Saved entries:
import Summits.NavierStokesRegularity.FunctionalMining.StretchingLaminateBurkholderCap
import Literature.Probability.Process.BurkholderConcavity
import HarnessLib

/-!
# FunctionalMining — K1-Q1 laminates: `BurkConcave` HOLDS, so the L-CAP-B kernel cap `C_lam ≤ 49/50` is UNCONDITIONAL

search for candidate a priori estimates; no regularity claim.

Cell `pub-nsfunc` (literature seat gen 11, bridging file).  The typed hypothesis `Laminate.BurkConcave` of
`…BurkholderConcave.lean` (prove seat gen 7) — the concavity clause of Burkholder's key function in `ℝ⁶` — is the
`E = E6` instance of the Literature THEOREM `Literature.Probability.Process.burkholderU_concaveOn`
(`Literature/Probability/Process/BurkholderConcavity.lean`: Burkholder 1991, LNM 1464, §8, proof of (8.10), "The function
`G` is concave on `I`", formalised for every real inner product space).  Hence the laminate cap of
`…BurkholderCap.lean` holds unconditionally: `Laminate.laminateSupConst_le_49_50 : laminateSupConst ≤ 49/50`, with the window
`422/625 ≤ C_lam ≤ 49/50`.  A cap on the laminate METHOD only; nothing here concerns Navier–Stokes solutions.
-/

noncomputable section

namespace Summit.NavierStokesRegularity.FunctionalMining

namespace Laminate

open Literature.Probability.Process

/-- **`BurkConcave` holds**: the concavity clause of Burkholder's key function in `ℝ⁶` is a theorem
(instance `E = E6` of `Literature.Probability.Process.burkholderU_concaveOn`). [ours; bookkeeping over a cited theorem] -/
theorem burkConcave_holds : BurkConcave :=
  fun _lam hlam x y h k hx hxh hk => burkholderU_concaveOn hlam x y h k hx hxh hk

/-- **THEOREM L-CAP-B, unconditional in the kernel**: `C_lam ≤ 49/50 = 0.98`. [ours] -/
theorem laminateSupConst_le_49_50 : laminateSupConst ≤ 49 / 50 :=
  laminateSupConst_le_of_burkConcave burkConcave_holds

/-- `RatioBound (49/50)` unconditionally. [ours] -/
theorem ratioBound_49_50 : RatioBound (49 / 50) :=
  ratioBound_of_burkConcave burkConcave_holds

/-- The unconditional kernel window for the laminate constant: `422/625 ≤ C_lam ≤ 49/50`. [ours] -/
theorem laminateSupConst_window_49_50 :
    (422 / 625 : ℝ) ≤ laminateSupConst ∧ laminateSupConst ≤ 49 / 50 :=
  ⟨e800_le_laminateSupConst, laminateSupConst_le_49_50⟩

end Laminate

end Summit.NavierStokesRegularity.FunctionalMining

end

---

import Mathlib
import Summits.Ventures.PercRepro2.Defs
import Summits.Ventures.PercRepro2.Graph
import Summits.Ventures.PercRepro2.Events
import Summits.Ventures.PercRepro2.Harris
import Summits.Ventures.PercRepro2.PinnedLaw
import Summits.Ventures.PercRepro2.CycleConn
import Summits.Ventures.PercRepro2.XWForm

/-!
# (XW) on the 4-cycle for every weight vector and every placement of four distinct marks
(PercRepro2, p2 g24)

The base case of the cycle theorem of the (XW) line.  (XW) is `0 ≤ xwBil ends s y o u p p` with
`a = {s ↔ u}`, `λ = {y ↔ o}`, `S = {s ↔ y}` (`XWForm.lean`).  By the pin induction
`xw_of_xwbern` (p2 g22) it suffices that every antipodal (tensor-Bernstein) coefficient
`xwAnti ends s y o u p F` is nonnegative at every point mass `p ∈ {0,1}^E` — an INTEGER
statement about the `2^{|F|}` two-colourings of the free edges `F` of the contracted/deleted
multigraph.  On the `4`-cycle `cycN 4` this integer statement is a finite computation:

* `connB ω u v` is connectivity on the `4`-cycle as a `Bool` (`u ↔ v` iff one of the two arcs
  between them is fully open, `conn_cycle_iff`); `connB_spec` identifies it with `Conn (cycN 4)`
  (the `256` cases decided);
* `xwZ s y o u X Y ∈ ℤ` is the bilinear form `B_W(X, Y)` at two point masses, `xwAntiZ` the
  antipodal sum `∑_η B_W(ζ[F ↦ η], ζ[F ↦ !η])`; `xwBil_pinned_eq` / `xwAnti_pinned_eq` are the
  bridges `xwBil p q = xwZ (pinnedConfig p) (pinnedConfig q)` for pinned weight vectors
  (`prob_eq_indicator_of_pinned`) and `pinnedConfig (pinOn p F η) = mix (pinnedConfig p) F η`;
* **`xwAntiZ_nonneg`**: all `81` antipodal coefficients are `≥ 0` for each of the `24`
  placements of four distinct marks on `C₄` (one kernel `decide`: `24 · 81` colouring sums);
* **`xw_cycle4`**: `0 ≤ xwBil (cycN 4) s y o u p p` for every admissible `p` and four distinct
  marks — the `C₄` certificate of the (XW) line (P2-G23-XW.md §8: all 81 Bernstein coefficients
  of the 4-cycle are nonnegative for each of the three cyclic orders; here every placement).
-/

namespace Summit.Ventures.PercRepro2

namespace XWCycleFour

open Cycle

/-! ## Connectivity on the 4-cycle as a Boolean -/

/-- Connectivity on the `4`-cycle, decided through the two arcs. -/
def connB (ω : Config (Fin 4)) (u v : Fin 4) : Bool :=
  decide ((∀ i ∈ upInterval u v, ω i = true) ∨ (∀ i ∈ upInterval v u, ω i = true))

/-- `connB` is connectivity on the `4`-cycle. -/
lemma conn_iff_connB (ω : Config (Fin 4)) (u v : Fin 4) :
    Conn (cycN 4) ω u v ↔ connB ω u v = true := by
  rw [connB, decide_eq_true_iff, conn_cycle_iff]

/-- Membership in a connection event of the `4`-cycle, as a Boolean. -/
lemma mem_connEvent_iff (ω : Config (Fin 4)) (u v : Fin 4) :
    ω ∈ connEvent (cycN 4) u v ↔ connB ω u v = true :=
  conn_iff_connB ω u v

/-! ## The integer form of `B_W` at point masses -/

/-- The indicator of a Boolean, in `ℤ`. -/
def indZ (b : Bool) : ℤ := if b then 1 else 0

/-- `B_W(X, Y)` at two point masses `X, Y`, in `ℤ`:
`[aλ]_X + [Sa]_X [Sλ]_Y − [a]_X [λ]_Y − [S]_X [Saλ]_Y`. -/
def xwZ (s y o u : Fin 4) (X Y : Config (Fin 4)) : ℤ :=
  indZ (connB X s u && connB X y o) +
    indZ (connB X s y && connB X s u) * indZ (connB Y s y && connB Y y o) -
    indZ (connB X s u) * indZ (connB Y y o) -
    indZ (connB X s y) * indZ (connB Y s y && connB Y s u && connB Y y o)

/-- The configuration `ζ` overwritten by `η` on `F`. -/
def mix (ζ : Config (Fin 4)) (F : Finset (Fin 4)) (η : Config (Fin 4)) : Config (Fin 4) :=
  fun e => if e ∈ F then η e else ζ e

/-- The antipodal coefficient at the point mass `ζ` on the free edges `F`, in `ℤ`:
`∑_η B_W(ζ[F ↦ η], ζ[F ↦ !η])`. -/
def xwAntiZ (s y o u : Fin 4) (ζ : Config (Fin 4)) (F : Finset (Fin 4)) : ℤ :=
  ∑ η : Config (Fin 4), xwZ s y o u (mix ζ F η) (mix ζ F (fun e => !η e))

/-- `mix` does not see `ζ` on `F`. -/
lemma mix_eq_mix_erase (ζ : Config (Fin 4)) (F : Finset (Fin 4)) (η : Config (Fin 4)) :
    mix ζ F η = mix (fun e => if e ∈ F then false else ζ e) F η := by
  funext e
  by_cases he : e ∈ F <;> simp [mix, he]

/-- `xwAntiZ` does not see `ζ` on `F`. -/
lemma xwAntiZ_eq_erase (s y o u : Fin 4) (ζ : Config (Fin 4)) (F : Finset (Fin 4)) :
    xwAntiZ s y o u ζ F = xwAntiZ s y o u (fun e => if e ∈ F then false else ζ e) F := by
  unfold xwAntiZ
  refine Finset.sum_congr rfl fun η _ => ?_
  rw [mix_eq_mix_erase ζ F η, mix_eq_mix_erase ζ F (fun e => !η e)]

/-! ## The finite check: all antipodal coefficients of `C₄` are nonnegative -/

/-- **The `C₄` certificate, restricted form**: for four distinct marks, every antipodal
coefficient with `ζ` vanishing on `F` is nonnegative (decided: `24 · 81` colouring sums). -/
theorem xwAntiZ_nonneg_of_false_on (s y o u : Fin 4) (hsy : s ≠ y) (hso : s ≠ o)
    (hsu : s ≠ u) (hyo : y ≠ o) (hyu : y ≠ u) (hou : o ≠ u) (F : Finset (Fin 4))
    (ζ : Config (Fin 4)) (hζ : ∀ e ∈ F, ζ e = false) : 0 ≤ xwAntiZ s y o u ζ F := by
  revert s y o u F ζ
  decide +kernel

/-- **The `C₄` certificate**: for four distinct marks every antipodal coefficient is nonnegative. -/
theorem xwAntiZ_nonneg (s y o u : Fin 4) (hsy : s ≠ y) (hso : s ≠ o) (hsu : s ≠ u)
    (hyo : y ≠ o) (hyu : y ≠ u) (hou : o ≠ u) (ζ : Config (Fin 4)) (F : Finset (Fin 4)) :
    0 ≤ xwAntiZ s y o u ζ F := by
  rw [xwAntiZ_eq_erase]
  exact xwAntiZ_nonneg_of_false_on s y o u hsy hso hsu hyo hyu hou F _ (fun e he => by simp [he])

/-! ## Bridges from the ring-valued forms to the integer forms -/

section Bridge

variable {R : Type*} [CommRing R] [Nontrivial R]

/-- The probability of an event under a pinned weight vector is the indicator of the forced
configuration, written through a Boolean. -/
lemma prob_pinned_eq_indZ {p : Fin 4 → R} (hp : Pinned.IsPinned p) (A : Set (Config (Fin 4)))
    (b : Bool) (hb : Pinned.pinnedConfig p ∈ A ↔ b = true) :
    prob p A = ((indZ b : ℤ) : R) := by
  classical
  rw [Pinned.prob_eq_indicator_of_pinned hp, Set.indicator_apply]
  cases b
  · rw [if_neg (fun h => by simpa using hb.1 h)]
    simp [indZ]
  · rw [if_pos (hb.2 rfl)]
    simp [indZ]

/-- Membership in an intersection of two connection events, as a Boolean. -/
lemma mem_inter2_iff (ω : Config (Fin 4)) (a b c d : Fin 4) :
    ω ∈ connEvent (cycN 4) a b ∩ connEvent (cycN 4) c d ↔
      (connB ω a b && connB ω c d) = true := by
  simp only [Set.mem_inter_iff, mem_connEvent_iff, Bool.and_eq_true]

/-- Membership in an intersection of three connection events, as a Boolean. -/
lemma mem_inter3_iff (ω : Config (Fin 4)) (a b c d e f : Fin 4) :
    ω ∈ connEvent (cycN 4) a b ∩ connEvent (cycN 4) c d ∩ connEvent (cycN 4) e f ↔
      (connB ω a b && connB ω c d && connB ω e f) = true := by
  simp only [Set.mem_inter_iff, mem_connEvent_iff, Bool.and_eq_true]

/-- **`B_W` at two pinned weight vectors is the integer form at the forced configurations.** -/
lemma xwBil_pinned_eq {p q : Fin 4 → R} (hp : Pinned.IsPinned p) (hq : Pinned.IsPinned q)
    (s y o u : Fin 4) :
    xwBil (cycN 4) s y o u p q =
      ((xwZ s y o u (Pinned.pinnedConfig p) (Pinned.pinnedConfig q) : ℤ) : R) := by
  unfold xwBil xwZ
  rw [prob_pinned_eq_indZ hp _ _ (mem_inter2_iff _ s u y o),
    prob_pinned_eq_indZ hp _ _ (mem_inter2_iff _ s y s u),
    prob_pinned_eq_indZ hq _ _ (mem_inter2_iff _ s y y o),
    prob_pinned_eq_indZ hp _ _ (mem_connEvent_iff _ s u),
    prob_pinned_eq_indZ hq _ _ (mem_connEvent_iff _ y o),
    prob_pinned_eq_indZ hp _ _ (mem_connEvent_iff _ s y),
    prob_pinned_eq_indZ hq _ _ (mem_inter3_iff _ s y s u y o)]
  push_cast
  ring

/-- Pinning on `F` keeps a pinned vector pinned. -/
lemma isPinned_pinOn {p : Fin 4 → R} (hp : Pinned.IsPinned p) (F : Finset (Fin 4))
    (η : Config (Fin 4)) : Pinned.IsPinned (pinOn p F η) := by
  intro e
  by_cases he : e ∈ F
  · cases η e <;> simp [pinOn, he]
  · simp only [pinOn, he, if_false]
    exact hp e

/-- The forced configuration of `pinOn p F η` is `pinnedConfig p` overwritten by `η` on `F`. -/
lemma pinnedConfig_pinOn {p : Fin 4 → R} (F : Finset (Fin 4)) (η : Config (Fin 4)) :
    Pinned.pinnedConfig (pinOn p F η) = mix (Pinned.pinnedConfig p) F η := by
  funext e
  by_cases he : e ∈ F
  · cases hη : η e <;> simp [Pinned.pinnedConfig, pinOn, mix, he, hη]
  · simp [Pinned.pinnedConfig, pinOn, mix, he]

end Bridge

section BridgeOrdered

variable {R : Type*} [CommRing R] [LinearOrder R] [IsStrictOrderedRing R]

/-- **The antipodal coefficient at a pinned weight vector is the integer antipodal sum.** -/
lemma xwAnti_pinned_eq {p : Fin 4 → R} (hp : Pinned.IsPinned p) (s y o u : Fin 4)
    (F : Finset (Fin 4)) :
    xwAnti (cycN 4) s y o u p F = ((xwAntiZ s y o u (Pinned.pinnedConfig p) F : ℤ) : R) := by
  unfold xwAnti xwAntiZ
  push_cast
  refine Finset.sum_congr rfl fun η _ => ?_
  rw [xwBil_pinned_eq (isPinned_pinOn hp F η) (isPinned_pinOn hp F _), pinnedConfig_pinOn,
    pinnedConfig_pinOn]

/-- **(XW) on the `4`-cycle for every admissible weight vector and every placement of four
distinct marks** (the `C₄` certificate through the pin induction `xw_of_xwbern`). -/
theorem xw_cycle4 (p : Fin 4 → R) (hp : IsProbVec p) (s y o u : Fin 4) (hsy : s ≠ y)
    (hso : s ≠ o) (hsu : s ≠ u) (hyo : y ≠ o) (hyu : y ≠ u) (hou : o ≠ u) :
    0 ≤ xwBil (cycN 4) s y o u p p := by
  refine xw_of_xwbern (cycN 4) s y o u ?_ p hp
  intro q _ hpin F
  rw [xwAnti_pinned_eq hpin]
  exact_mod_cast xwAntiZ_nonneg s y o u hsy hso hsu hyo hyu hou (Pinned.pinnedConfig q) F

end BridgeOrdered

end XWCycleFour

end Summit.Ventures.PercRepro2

**What you have to do:**
The output should be exactly the lines above from the line containing "rw [Pinned.prob_eq_indicator_of_pinned hp, Set.indicator_apply]" to the line containing "(connB ω a b && connB ω c d &&", inclusive, with no other lines.

**Response box:**
  rw [Pinned.prob_eq_indicator_of_pinned hp, Set.indicator_apply]
  cases b
  · rw [if_neg (fun h => by simpa using hb.1 h)]
    simp [indZ]
  · rw [if_pos (hb.2 rfl)]
    simp [indZ]

/-- Membership in an intersection of two connection events, as a Boolean. -/
lemma mem_inter2_iff (ω : Config (Fin 4)) (a b c d : Fin 4) :
    ω ∈ connEvent (cycN 4) a b ∩ connEvent (cycN 4) c d ↔
      (connB ω a b && connB ω c d) = true := by
  simp only [Set.mem_inter_iff, mem_connEvent_iff, Bool.and_eq_true]

/-- Membership in an intersection of three connection events, as a Boolean. -/
lemma mem_inter3_iff (ω : Config (Fin 4)) (a b c d e f : Fin 4) :
    ω ∈ connEvent (cycN 4) a b ∩ connEvent (cycN 4) c d ∩ connEvent (cycN 4) e f ↔
      (connB ω a b && connB ω c d && connB ω e f) = true := by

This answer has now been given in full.